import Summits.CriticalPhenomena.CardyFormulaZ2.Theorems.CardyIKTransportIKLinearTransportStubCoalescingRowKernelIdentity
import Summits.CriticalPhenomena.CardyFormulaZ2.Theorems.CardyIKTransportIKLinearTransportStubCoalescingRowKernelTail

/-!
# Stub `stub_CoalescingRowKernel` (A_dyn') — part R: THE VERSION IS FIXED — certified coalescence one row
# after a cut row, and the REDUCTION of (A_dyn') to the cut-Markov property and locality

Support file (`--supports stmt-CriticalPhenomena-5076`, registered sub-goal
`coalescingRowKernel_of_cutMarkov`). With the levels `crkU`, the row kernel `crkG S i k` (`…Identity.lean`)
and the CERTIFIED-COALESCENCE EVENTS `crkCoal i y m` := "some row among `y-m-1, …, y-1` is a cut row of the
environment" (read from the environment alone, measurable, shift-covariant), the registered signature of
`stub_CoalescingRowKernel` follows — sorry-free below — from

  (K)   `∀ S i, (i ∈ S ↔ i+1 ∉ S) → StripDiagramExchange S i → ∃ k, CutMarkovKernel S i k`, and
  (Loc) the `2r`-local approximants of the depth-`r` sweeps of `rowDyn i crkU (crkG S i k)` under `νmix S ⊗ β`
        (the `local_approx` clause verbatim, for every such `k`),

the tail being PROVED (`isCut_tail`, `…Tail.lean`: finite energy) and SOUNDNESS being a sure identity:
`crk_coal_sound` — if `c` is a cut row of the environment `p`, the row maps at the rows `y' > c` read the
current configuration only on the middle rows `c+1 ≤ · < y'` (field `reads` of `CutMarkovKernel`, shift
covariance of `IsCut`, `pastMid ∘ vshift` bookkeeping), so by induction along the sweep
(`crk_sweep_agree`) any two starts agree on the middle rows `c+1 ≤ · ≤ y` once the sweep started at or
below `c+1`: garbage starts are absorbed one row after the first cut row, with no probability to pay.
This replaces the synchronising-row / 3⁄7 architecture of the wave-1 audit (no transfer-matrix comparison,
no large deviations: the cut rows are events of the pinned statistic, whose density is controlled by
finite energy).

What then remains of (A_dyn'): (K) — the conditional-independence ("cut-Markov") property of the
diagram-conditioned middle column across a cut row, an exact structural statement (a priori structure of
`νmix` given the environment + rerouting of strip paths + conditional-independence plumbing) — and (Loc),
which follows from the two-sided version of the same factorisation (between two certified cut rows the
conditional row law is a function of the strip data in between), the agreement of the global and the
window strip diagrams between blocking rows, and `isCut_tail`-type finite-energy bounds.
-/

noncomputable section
*-*-*
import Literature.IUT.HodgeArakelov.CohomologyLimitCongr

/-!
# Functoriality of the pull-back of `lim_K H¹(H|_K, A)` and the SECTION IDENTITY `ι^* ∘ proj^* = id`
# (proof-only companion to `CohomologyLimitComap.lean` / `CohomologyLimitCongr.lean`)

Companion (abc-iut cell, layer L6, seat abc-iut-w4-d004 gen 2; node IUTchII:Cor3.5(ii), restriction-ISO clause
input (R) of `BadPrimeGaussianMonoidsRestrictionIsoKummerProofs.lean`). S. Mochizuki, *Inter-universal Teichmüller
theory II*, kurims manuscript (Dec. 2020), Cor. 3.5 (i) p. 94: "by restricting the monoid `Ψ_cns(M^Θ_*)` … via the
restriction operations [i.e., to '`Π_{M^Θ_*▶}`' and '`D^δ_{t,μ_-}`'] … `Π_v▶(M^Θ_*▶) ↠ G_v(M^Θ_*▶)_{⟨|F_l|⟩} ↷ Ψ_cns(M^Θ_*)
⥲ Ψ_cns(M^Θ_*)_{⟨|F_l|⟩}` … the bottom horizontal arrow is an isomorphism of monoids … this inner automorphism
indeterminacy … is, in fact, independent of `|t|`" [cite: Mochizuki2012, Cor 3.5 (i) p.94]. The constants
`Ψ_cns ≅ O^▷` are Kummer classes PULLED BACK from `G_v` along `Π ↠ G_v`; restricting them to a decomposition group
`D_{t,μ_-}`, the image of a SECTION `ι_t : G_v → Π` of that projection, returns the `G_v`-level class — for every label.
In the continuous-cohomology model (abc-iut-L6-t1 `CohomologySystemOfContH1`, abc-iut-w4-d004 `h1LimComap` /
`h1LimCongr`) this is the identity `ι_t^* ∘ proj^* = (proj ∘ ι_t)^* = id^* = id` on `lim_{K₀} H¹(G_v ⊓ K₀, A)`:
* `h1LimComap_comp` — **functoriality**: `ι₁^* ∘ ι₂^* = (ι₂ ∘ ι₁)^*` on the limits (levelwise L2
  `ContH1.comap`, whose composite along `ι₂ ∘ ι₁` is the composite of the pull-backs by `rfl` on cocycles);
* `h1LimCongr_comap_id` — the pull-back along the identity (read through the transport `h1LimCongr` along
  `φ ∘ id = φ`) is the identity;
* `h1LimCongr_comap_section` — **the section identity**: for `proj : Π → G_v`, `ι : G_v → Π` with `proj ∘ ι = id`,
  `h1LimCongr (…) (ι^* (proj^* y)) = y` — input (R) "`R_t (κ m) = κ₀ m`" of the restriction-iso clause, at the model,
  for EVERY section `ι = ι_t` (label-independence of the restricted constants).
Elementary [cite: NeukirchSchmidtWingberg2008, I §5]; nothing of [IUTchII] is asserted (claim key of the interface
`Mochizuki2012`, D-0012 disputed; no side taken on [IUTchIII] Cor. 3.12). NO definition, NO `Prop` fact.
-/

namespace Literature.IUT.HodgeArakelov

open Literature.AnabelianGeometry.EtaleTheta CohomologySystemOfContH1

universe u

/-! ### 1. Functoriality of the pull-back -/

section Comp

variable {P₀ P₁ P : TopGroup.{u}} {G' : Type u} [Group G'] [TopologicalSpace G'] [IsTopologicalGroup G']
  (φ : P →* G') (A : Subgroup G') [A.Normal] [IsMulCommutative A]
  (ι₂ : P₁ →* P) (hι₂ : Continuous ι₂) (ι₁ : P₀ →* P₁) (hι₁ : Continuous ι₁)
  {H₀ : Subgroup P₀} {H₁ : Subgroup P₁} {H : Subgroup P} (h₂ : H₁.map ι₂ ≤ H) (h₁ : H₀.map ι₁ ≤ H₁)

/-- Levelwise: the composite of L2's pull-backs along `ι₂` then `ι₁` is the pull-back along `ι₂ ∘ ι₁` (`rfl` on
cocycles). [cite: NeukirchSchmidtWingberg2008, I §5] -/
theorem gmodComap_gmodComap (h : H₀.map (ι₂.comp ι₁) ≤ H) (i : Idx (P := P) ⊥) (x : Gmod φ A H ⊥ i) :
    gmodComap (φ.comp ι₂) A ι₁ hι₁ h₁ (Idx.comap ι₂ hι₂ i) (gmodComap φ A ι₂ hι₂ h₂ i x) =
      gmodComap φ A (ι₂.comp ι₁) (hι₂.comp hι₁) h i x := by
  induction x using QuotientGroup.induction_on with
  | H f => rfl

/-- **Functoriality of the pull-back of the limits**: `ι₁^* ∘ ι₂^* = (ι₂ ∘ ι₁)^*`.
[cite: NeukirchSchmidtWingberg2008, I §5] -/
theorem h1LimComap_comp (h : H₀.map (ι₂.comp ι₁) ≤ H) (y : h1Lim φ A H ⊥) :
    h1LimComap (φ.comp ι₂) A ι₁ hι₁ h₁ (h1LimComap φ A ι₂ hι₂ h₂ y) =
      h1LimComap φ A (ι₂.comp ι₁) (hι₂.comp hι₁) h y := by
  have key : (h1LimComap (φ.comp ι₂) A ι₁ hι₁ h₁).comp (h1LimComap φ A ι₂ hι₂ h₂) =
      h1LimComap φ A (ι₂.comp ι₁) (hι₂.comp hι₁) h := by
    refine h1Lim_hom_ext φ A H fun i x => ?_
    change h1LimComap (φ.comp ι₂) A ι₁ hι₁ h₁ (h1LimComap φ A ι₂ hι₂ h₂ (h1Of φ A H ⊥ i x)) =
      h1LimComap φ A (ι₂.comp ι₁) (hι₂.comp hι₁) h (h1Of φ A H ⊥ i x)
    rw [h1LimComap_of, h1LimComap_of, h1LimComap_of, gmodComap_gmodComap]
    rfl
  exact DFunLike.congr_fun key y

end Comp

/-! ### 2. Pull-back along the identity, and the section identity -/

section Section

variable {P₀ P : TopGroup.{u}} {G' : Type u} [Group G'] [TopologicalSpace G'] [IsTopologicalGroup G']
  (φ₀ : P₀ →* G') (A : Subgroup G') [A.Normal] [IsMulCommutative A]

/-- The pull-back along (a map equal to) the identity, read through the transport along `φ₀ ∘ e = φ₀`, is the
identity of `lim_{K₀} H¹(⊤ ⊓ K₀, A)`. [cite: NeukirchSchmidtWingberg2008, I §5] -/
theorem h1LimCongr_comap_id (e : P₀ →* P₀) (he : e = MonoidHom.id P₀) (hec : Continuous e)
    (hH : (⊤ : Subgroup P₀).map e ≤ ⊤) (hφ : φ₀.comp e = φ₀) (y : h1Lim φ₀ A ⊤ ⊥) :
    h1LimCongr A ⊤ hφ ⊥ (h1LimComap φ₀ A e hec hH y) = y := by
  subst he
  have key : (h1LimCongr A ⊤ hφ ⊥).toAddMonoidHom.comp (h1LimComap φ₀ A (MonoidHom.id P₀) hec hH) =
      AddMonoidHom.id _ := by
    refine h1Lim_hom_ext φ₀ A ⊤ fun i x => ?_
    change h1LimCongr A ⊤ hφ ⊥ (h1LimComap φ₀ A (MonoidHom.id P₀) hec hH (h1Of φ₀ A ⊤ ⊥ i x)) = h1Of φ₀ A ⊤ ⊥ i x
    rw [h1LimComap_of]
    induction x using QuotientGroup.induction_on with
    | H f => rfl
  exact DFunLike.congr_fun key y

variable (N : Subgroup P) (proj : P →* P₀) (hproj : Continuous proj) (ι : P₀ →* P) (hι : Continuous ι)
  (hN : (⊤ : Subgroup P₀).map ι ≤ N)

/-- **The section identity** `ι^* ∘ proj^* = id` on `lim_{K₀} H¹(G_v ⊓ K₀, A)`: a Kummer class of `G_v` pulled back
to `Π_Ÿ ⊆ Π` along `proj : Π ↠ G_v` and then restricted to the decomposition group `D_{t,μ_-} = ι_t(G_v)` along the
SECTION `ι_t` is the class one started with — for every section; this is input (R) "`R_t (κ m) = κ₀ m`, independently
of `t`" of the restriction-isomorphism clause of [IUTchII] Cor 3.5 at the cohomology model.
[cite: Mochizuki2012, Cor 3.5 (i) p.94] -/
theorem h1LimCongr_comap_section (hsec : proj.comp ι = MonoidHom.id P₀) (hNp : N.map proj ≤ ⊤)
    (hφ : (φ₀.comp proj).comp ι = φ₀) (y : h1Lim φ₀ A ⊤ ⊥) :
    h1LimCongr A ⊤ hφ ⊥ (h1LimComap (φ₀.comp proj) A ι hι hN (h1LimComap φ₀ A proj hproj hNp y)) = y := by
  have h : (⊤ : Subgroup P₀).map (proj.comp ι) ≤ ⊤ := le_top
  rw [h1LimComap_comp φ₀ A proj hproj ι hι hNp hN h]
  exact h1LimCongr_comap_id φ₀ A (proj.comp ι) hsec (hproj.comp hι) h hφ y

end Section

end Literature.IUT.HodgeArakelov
*-*-*
* **EXERCISE DETAILS**
The string "energy" may appear in the entries. Say how many lines contain it, as a bare number.

* **EXPECTED ANSWER**
3